Otherwise, what is the point of having them learn it?
On-the-job training is the best way to keep the skill in long-term memory, and to motivate employees to keep on learning.
If they never use their new skills, they will consider all their efforts a waste and lose motivation to continue growing.
Also, without practice, your employees will lose the new skills they’ve gained.
If you can’t find an application for the skills your employees are learning, it may be time to go back to the drawing board and assess their development plans.
8 – Include Milestone Review Dates to Assess Progress and Performance Outcomes – Set milestones along the way for them to achieve.
Instead of giving all 10 goals at once, give two or three with dates for completion.
People need deadlines to achieve.
It’s the same reason professors give syllabi at the beginning of the semester with due dates – humans don’t respond well to ambiguous finish lines.
Once you have the dates in place, monitor their progress.
Review how things are going along the way to make sure you are both on the same page.

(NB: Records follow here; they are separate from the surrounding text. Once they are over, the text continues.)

import Mathlib
import HarnessLib
import Summits.HubbardSuperconductivity.HubbardSuperconductivity.Theorems.KLProgrammeKLRegimeVolumeLimitV11HmisCovZeroOfTowerP
import Summits.HubbardSuperconductivity.HubbardSuperconductivity.Theorems.KLProgrammeKLRegimeTwoVolumeTowerStepCovEntryTwoFrame
import Summits.HubbardSuperconductivity.HubbardSuperconductivity.Theorems.KLProgrammeKLRegimeVolumeLimitV11TowerDataWOfGridMSplit
import Summits.HubbardSuperconductivity.HubbardSuperconductivity.Theorems.KLProgrammeKLRegimeVolumeLimitV11TowerDataWOfTwoAtoms

/-!
# Route `KLProgramme` — crux K3, VL child (stmt-HubbardSuperconductivity-20440): THE ATOM `HmisCov` IS A THEOREM UNDER THE TOWER, and the window-key data
# stub `stub_vl_towerData` (v12W-2) reads **HE1 ⊕ producer** only
# (seat p3 g19; suppliers: p3's `…TwoVolumeTowerStepCovZeroTwoFrame` / `…VolumeLimitV11HmisCovZeroOfTowerP` (scale `0`), `…TwoVolumeTowerStepCovEntryTwoFrame`
# (entry sups of every step), k3c4-p1 g17's `hmisCovRowsPos_of_towerP` (rows/columns `1 ≤ j < n_β`) through `hmisCov_of_entry_zero_rows` and
# `stub_vl_towerDataW_WF2_of_gridM_split`, p3 g18's `hgridM_of_towerV17F2` (Hgrid‴))

* §1 **`hmisEntry_of_towerP`** — the binder `HmisEntry` of `…V11TowerDataWOfGridMSplit.stub_vl_towerDataW_WF2_of_gridM_split`, for every `(G,P,Q,R)` with
  `R.WF2` (no door is used: any `c ≤ 1`, `U ≤ 1`): `sE j L = 𝒞(j)·cst/L` with `cst` the tower's increment numerator (`|e_{K_{bL}} − e_{K_L}| ≤ cst/L`,
  k3c4-p2 g11's `incrementData_twoVolume_of_towerV17F2'`), `𝒞(0) = 𝒞ₑ` (`norm_klStepCov_zero_sub_apply_le_unif`), `𝒞(m+1) = 𝒞(m,d)`
  (`norm_klStepCov_succ_sub_apply_le_unif`, `d` = sup `|bgmCutoffSq′|`); uniform in `b` and `M`, `→ 0`.
* §2 **`hmisZero_of_towerP`** — the binder `HmisZero` (rows/columns of the scale-`0` step), read off `hmisCovZero_of_towerP`.
* §3 **`hmisCov_of_towerP`** — the binder `HmisCov` of `…V11TowerDataWOfGridMCov.stub_vl_towerDataW_WF2_of_gridM_cov` for every `(G,P,Q,R)` with `R.WF2`
  (`hmisCov_of_entry_zero_rows` ∘ §1 ∘ §2; rows/columns `j ≥ 1` = k3c4-p1's theorem).
* §4 **`stub_vl_towerDataW_WF2_of_HE1`** — `stub_vl_towerData` (v12W-2 image 2b393e9903c921f0) from **HE1 ⊕ producer**: the INTERFACE OF RECORD under the
  window key after this file (Hgrid‴ = p3 g18's `hgridM_of_towerV17F2`, HmisEntry/HmisZero = §1/§2).

Proofs only; no definition; nothing asserts HE1, the producer, any stub, K3, VL or superconductivity.  [cite: BenfattoGiulianiMastropietro2006, §2.7-§2.9 and §3]
-/

noncomputable section

namespace Summit.HubbardSuperconductivity.HubbardSuperconductivity.Theorems.TwoVolumeSource

set_option linter.dupNamespace false -- summit = problem name (single-conjunct summit), D-0017

open Finset Filter Topology Literature.MathematicalPhysics.QuantumLattice GrassmannAlgebra Literature.Probability.LatticeModels
  Literature.Probability.LatticeModels.BattleFederbush Literature.MathematicalPhysics.QuantumLattice.BandSectorCounting
open Summit.HubbardSuperconductivity.HubbardSuperconductivity.Theorems.TwoPointAssembly
open Summit.HubbardSuperconductivity.HubbardSuperconductivity.Theorems.KLRegimeSplit
open Summit.HubbardSuperconductivity.HubbardSuperconductivity.Theorems.KLProgrammeLegKernels
open Summit.HubbardSuperconductivity.HubbardSuperconductivity.Theorems.EngineV8
open Summit.HubbardSuperconductivity.HubbardSuperconductivity.Theorems.TwoVolumeDefect
open Summit.HubbardSuperconductivity.HubbardSuperconductivity.Theorems.TorusFourierL2
open Summit.HubbardSuperconductivity.HubbardSuperconductivity.Theorems.PerturbedFermiCurve
open Summit.HubbardSuperconductivity.HubbardSuperconductivity.Theorems.DispersionFlow
open scoped Real

/-! ## §1 The entry sups of every step under the tower -/

set_option maxHeartbeats 1600000 in -- long binders, per-step case split
/-- **`HmisEntry` IS A THEOREM UNDER THE TOWER** (see the module docstring). [cite: BenfattoGiulianiMastropietro2006, §2.8 (2.80), §3 (3.2)–(3.3)] -/
theorem hmisEntry_of_towerP (G : GeoConsts) (P : SplitConsts) (Q : EngConsts) (R : RenConsts) (hR2 : R.WF2) :
    ∃ c₇ : ℝ, 0 < c₇ ∧ ∀ c : ℝ, 0 < c → c ≤ c₇ → ∃ U₇ : ℝ, 0 < U₇ ∧
      ∀ μ ∈ klWindowC, ∀ U : ℝ, 0 < U → U ≤ U₇ → ∀ β : ℝ, klBetaMin ≤ β → β ≤ Real.exp (c / U ^ 2) →
        ∀ (K : TrigPolyC4v) (Lstar : ℕ) (Mstar : ℕ → ℕ), TowerP klPredsV17F2 G P Q R β U μ K Lstar Mstar →
        ∃ sE : ℕ → ℕ → ℝ, (∀ j L, 0 ≤ sE j L) ∧ (∀ j, Tendsto (sE j) atTop (𝓝 0)) ∧
        ∃ L₂ : ℕ, ∃ M₂ : ℕ → ℕ → ℕ, ∀ (L b M : ℕ) [NeZero L] [NeZero (b * L)] [NeZero M], L₂ ≤ L → M₂ L b ≤ M →
          ∀ j, j < nScales β → ∀ x y, ‖(klStepCov (b * L) M β μ (klFlowFrameU (b * L) M β U μ (nScales β + 1)) j - klStepCov (b * L) M β μ (klFlowFrameU L M β U μ (nScales β + 1)) j) x y‖ ≤ sE j L := by
  classical
  have he : (0 : ℝ) < klE0 := by norm_num [klE0]
  obtain ⟨d, hd0, hd1, -, -, -⟩ := exists_abs_derivs4_bgmCutoffSq_le he
  refine ⟨1, one_pos, fun c hc _ => ⟨1, one_pos, fun μ hμ U hU _ β hβmin hβc K Lstar Mstar hT => ?_⟩⟩
  have hβ1 : 1 ≤ β := le_trans (by norm_num [klBetaMin]) hβmin
  have hn1 : 1 ≤ nScales β + 1 := Nat.le_add_left 1 _
  -- the tower's increment numerator at order `0` and a majorant `cst ≥ 1`
  set Ac : ℝ := ∑ m ∈ range (nScales β + 1), 4 * (2 * klFlowDeg m + 1) * (1 + 4 * klFlowDeg m) ^ 0 * Q.CL β m with hAc
  set cst : ℝ := |Ac| + 1 with hcst
  have hcst1 : 1 ≤ cst := by have := abs_nonneg Ac; linarith
  have hcst0 : 0 < cst := lt_of_lt_of_le one_pos hcst1
  have hAc_le : Ac ≤ cst := by have := le_abs_self Ac; linarith
  -- the per-step constants
  have hΛpos : ∀ n, 0 < klScale klE0 n := fun n => klth_klScale_pos n
  set Ce : ℝ := 2 * (klScale klE0 1 / π + 3) * (1793 * klScale klE0 1 + 704) * ((16 * (32 / 3) + 16) / klScale klE0 2 ^ 2) with hCe
  set Cs : ℕ → ℝ := fun m => (klScale klE0 (m + 2) / π + 3) * (1793 * klScale klE0 (m + 2) + 704) *
      (2 * (16 * (32 / 3) + 16) / klScale klE0 (m + 3) ^ 2 + 8 * d * (16 : ℝ) ^ m * (2 * klE0 + 1) / klScale klE0 (m + 3)) with hCs
  have hCe0 : 0 ≤ Ce := by have := hΛpos 1; have := hΛpos 2; simp only [hCe]; positivity
  have hCs0 : ∀ m, 0 ≤ Cs m := fun m => by
    have := hΛpos (m + 2); have := hΛpos (m + 3); simp only [hCs]; positivity
  set coef : ℕ → ℝ := fun j => if j = 0 then Ce else Cs (j - 1) with hcoef
  have hcoef0 : ∀ j, 0 ≤ coef j := fun j => by
    simp only [hcoef]
    split_ifs
    · exact hCe0
    · exact hCs0 _
  refine ⟨fun j L => coef j * cst / L, fun j L => div_nonneg (mul_nonneg (hcoef0 j) hcst0.le) (Nat.cast_nonneg _),
    fun j => tendsto_const_div_atTop_nhds_zero_nat (coef j * cst), max Lstar (⌈cst⌉₊ + 1),
    fun L b => max (max (Mstar L) (Mstar (b * L))) (max (Q.M0 β L) (Q.M0 β (b * L))), fun L b M _ _ _ hL hM => ?_⟩
  -- one instance
  dsimp only at hL hM
  have hLs : Lstar ≤ L := by omega
  have hLc : ⌈cst⌉₊ + 1 ≤ L := by omega
  have hMs : Mstar L ≤ M := by omega
  have hMsb : Mstar (b * L) ≤ M := by omega
  have hMQ : Q.M0 β L ≤ M := by omega
  have hMQb : Q.M0 β (b * L) ≤ M := by omega
  have hb1 : 1 ≤ b := Nat.pos_of_ne_zero fun hb => NeZero.ne (b * L) (by rw [hb, Nat.zero_mul])
  have hLbL : L ≤ b * L := Nat.le_mul_of_pos_left L hb1
  have hL0 : (0 : ℝ) < L := Nat.cast_pos.2 (Nat.pos_of_ne_zero (NeZero.ne L))
  have hcstL : cst ≤ L := by
    have h1 : cst ≤ ⌈cst⌉₊ := Nat.le_ceil _
    have h2 : ((⌈cst⌉₊ : ℕ) : ℝ) + 1 ≤ L := by exact_mod_cast hLc
    linarith
  -- the two flow frames and the zeroth increment
  have hhL := histP_top_of_towerP hT hLs hMs
  have hhb := histP_top_of_towerP hT (hLs.trans hLbL) hMsb
  have hK : FrameOK R U (nScales β) μ (klFlowFrameU L M β U μ (nScales β + 1)) := frameOK_klFlowFrameU_of_histP_le hR2 hn1 le_rfl le_rfl hhL
  have hKb : FrameOK R U (nScales β) μ (klFlowFrameU (b * L) M β U μ (nScales β + 1)) :=
    frameOK_klFlowFrameU_of_histP_le hR2 hn1 le_rfl le_rfl hhb
  obtain ⟨hΔ0, -, -, -⟩ := incrementData_twoVolume_of_towerV17F2' hμ hT hLs hLbL hMs hMQ hMsb hMQb (n := nScales β + 1) le_rfl
  have hP₀ : ∀ p : Momentum, |frameLevel μ (klFlowFrameU (b * L) M β U μ (nScales β + 1)) p - frameLevel μ (klFlowFrameU L M β U μ (nScales β + 1)) p| ≤
      cst / L := fun p => (hΔ0 p).trans (div_le_div_of_nonneg_right hAc_le hL0.le)
  have hP0 : 0 ≤ cst / L := by positivity
  have hP1 : cst / L ≤ 1 := by rw [div_le_one hL0]; exact hcstL
  intro j hj x y
  cases j with
  | zero =>
    have h := norm_klStepCov_zero_sub_apply_le_unif (V := b * L) (M := M) hK hKb hβ1 hP0 hP₀ x y
    have e : coef 0 * cst / L = Ce * (cst / L) := by simp only [hcoef, if_pos rfl]; ring
    show _ ≤ coef 0 * cst / L
    rw [e]
    exact h
  | succ m =>
    have h := norm_klStepCov_succ_sub_apply_le_unif (V := b * L) (M := M) hK hKb hβ1 hd0 hd1 m hP0 hP1 hP₀ x y
    have e : coef (m + 1) * cst / L = Cs m * (cst / L) := by
      simp only [hcoef, Nat.add_one_ne_zero, if_false, Nat.add_sub_cancel]; ring
    show _ ≤ coef (m + 1) * cst / L
    rw [e]
    exact h

/-! ## §2 The scale-`0` rows and columns under the tower -/

set_option maxHeartbeats 800000 in -- long binders
/-- **`HmisZero` IS A THEOREM UNDER THE TOWER**: read off `hmisCovZero_of_towerP` (which also carries the scale-`0` entries).
[cite: BenfattoGiulianiMastropietro2006, §2.8 (2.80)–(2.81), §3 (3.2)–(3.3)] -/
theorem hmisZero_of_towerP (G : GeoConsts) (P : SplitConsts) (Q : EngConsts) (R : RenConsts) (hR2 : R.WF2) :
    ∃ c₇ : ℝ, 0 < c₇ ∧ ∀ c : ℝ, 0 < c → c ≤ c₇ → ∃ U₇ : ℝ, 0 < U₇ ∧
      ∀ μ ∈ klWindowC, ∀ U : ℝ, 0 < U → U ≤ U₇ → ∀ β : ℝ, klBetaMin ≤ β → β ≤ Real.exp (c / U ^ 2) →
        ∀ (K : TrigPolyC4v) (Lstar : ℕ) (Mstar : ℕ → ℕ), TowerP klPredsV17F2 G P Q R β U μ K Lstar Mstar →
        ∃ cR₀ cC₀ : ℕ → ℝ, (∀ L, 0 ≤ cR₀ L ∧ 0 ≤ cC₀ L ∧ cR₀ L ≤ 1 ∧ cC₀ L ≤ 1) ∧ (Tendsto cR₀ atTop (𝓝 0) ∧ Tendsto cC₀ atTop (𝓝 0)) ∧
        ∃ L₂ : ℕ, ∃ M₂ : ℕ → ℕ → ℕ, ∀ (L b M : ℕ) [NeZero L] [NeZero (b * L)] [NeZero M], L₂ ≤ L → M₂ L b ≤ M → 0 < nScales β →
          (∀ x, ∑ y, ‖(klStepCov (b * L) M β μ (klFlowFrameU (b * L) M β U μ (nScales β + 1)) 0 - klStepCov (b * L) M β μ (klFlowFrameU L M β U μ (nScales β + 1)) 0) x y‖ ≤
            cR₀ L / imagTimeWeight β M) ∧
          (∀ y, ∑ x, ‖(klStepCov (b * L) M β μ (klFlowFrameU (b * L) M β U μ (nScales β + 1)) 0 - klStepCov (b * L) M β μ (klFlowFrameU L M β U μ (nScales β + 1)) 0) x y‖ ≤
            cC₀ L / imagTimeWeight β M) := by
  obtain ⟨c₇, hc₇, h⟩ := hmisCovZero_of_towerP G P Q R hR2
  refine ⟨c₇, hc₇, fun c hc hcc => ?_⟩
  obtain ⟨U₇, hU₇, h'⟩ := h c hc hcc
  refine ⟨U₇, hU₇, fun μ hμ U hU hUU β hβmin hβc K Lstar Mstar hT => ?_⟩
  obtain ⟨sE, cR, cC, hsgn, hlim, L₂, M₂, hI⟩ := h' μ hμ U hU hUU β hβmin hβc K Lstar Mstar hT
  refine ⟨cR, cC, fun L => ⟨(hsgn L).2.1, (hsgn L).2.2.1, (hsgn L).2.2.2.1, (hsgn L).2.2.2.2⟩, ⟨hlim.2.1, hlim.2.2⟩, L₂, M₂,
    fun L b M _ _ _ hL hM _ => ?_⟩
  obtain ⟨-, hr, hc'⟩ := hI L b M hL hM
  exact ⟨hr, hc'⟩

/-! ## §3 `HmisCov` is a theorem under the tower -/

set_option maxHeartbeats 800000 in -- long binders
/-- **THE ATOM `HmisCov` IS A THEOREM UNDER THE TOWER**: entries (§1), scale-`0` rows/columns (§2) and the rows/columns of the steps `1 ≤ j < n_β`
(k3c4-p1's `hmisCovRowsPos_of_towerP`) assembled by `hmisCov_of_entry_zero_rows`. [cite: BenfattoGiulianiMastropietro2006, §2.8 (2.80)–(2.81), §3 (3.2)–(3.8)] -/
theorem hmisCov_of_towerP (G : GeoConsts) (P : SplitConsts) (Q : EngConsts) (R : RenConsts) (hG : G.WF) (hP : P.WF) (hQ : Q.WF) (hR2 : R.WF2) :
    ∃ c₇ : ℝ, 0 < c₇ ∧ ∀ c : ℝ, 0 < c → c ≤ c₇ → ∃ U₇ : ℝ, 0 < U₇ ∧
      ∀ μ ∈ klWindowC, ∀ U : ℝ, 0 < U → U ≤ U₇ → ∀ β : ℝ, klBetaMin ≤ β → β ≤ Real.exp (c / U ^ 2) →
        ∀ (K : TrigPolyC4v) (Lstar : ℕ) (Mstar : ℕ → ℕ), TowerP klPredsV17F2 G P Q R β U μ K Lstar Mstar →
        ∃ (sE cR cC : ℕ → ℕ → ℝ),
          (∀ j L, 0 ≤ sE j L ∧ 0 ≤ cR j L ∧ 0 ≤ cC j L ∧ cR j L ≤ 1 ∧ cC j L ≤ 1) ∧
          (∀ j, Tendsto (sE j) atTop (𝓝 0) ∧ Tendsto (cR j) atTop (𝓝 0) ∧ Tendsto (cC j) atTop (𝓝 0)) ∧
        ∃ L₂ : ℕ, ∃ M₂ : ℕ → ℕ → ℕ, ∀ (L b M : ℕ) [NeZero L] [NeZero (b * L)] [NeZero M], L₂ ≤ L → M₂ L b ≤ M →
          (∀ j, j < nScales β → ∀ x y, ‖(klStepCov (b * L) M β μ (klFlowFrameU (b * L) M β U μ (nScales β + 1)) j - klStepCov (b * L) M β μ (klFlowFrameU L M β U μ (nScales β + 1)) j) x y‖ ≤ sE j L) ∧
          (∀ j, j < nScales β → ∀ x, ∑ y, ‖(klStepCov (b * L) M β μ (klFlowFrameU (b * L) M β U μ (nScales β + 1)) j - klStepCov (b * L) M β μ (klFlowFrameU L M β U μ (nScales β + 1)) j) x y‖ ≤
            cR j L / imagTimeWeight β M) ∧
          (∀ j, j < nScales β → ∀ y, ∑ x, ‖(klStepCov (b * L) M β μ (klFlowFrameU (b * L) M β U μ (nScales β + 1)) j - klStepCov (b * L) M β μ (klFlowFrameU L M β U μ (nScales β + 1)) j) x y‖ ≤
            cC j L / imagTimeWeight β M) :=
  hmisCov_of_entry_zero_rows (fun G P Q R _ _ _ hR2 => hmisEntry_of_towerP G P Q R hR2) (fun G P Q R _ _ _ hR2 => hmisZero_of_towerP G P Q R hR2)
    G P Q R hG hP hQ hR2

/-! ## §4 The window-key data stub from `HE1` and the producer -/

set_option maxHeartbeats 1600000 in -- long binders
/-- **`stub_vl_towerData` (v12W-2) FROM `HE1` AND THE PRODUCER TEXT ALONE**: `HmisEntry`, `HmisZero` (§1, §2) and `Hgrid‴` (p3 g18's `hgridM_of_towerV17F2`)
are theorems from the tower; the INTERFACE OF RECORD under the window key after this file is **HE1 ⊕ producer**.
[folklore: composition; cite: BenfattoGiulianiMastropietro2006, §2.7-§2.9 and §3] -/
theorem stub_vl_towerDataW_WF2_of_HE1
    (HE1 : ∀ (G : GeoConsts) (P : SplitConsts) (Q : EngConsts) (R : RenConsts), G.WF → P.WF → Q.WF → R.WF2 →
      ∃ C₀ : ℝ, 0 ≤ C₀ ∧
        ∃ c₇ : ℝ, 0 < c₇ ∧ ∀ c : ℝ, 0 < c → c ≤ c₇ → ∃ U₇ : ℝ, 0 < U₇ ∧
          ∀ μ ∈ klWindowC, ∀ U : ℝ, 0 < U → U ≤ U₇ → ∀ β : ℝ, klBetaMin ≤ β → β ≤ Real.exp (c / U ^ 2) →
            ∀ (K : TrigPolyC4v) (Lstar : ℕ) (Mstar : ℕ → ℕ), TowerP klPredsV17F2 G P Q R β U μ K Lstar Mstar →
            ∃ S₀ : ℕ → ℕ → ℝ, (∀ j m, 0 ≤ S₀ j m) ∧ (∀ j, j ≤ nScales β → ∀ m, 1 ≤ m → S₀ j (2 * m) ≤ C₀ * klWtBudget P Q U (j + 1) (2 * m)) ∧
            ∃ L₂ : ℕ, ∃ M₂ : ℕ → ℕ, ∀ (L M : ℕ) [NeZero L] [NeZero M], L₂ ≤ L → M₂ L ≤ M →
              (∀ k, k ≤ nScales β → hubbardEffPartitionFnCT L M β U μ 0 (klFlowFrameU L M β U μ (nScales β + 1)) (klScale klE0 (k + 1)) ≠ 0) ∧
              (∀ j, j ≤ nScales β → ∀ (m : ℕ) (q : Fin m) (w : SpaceTimeIdx L M × SectorLeg (sectorCount j)),
                klWtPinnedSumAt L M β μ (klFlowFrameU L M β U μ (nScales β + 1)) j j m (klEffectiveAction L M β U μ (klFlowFrameU L M β U μ (nScales β + 1)) klE0 (j + 1)) q w ≤ S₀ j m))
    (hSrc : ∀ (P : SplitConsts) (R : RenConsts), P.WF → R.WF2 →
      ∃ Q' : EngConsts, 0 ≤ Q'.CE ∧ ∃ c₀ : ℝ, 0 < c₀ ∧ ∀ c : ℝ, 0 < c → c ≤ c₀ → ∃ U₀ : ℝ, 0 < U₀ ∧
        ∀ μ ∈ klWindowC, ∀ U : ℝ, 0 < U → U ≤ U₀ → ∀ β : ℝ, klBetaMin ≤ β → β ≤ Real.exp (c / U ^ 2) →
          ∃ A : ℕ → ℕ → ℝ, ∃ L₁ : ℕ, ∃ M₁ : ℕ → ℕ, ∀ (L M : ℕ) [NeZero L] [NeZero M], L₁ ≤ L → M₁ L ≤ M →
            ∀ j : ℕ, j + 1 ≤ nScales β + 1 →
              SourceProfilesAtLev L M (klSrcBudget P Q' U A (j + 1)) β U μ (klFlowFrameU L M β U μ (nScales β + 1)) j j (j + 1))
    (G : GeoConsts) (P : SplitConsts) (Q : EngConsts) (R : RenConsts) (hG : G.WF) (hP : P.WF) (hQ : Q.WF) (hR2 : R.WF2) :
    ∃ c₅ : ℝ, 0 < c₅ ∧ ∀ c : ℝ, 0 < c → c ≤ c₅ → ∃ U₀ : ℝ, 0 < U₀ ∧
      ∀ μ ∈ klWindowC, ∀ U : ℝ, 0 < U → U ≤ U₀ → ∀ β : ℝ, klBetaMin ≤ β → β ≤ Real.exp (c / U ^ 2) →
        ∀ K : TrigPolyC4v, klPredsV17F2.frameOK R U (nScales β) μ K →
          ∀ (Lstar : ℕ) (Mstar : ℕ → ℕ), TowerP klPredsV17F2 G P Q R β U μ K Lstar Mstar →
            ∃ t : ℝ, 0 < t ∧ t ≤ 1 ∧ Nonempty (TowerDataTSW β U μ t) :=
  stub_vl_towerDataW_WF2_of_gridM_split HE1 (fun G P Q R _ _ _ hR2 => hmisEntry_of_towerP G P Q R hR2)
    (fun G P Q R _ _ _ hR2 => hmisZero_of_towerP G P Q R hR2) (fun G P Q R _ _ _ hR2 => hgridM_of_towerV17F2 G P Q R hR2) hSrc
    G P Q R hG hP hQ hR2

end Summit.HubbardSuperconductivity.HubbardSuperconductivity.Theorems.TwoVolumeSource

end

Encourage feedback and honest assessments of their progress. As they grow, so will you.
Celebrate every victory
Finally, celebrate each step of the way, not just the end result.
It’s easy to forget that achievements, even little ones, are unique opportunities to appreciate work well done and provide motivation for the future.
So often managers get frustrated with all the things their employees do wrong, they forget to celebrate all the things they do right!
Change won’t happen overnight.
It will take a coach’s attitude, one filled with patience, encouragement, and wisdom.
But over time, your employees can become a dream team.
Their change starts with you.
Supporting the growth and development of your staff is vitally important – helping them become as productive and successful as possible in their current role, encouraging motivation and retention, and setting them up for career opportunities.
So develop that plan, gain their mutual commitment, and watch your employees become your dream team!
Think about this:
- What would your dream team look like?
- What skills do your current team members possess to make up your dream team?
- Do you use performance reviews to point out failures or celebrate victories?
- What on-the-job development opportunities exist to help your team members enhance their skills?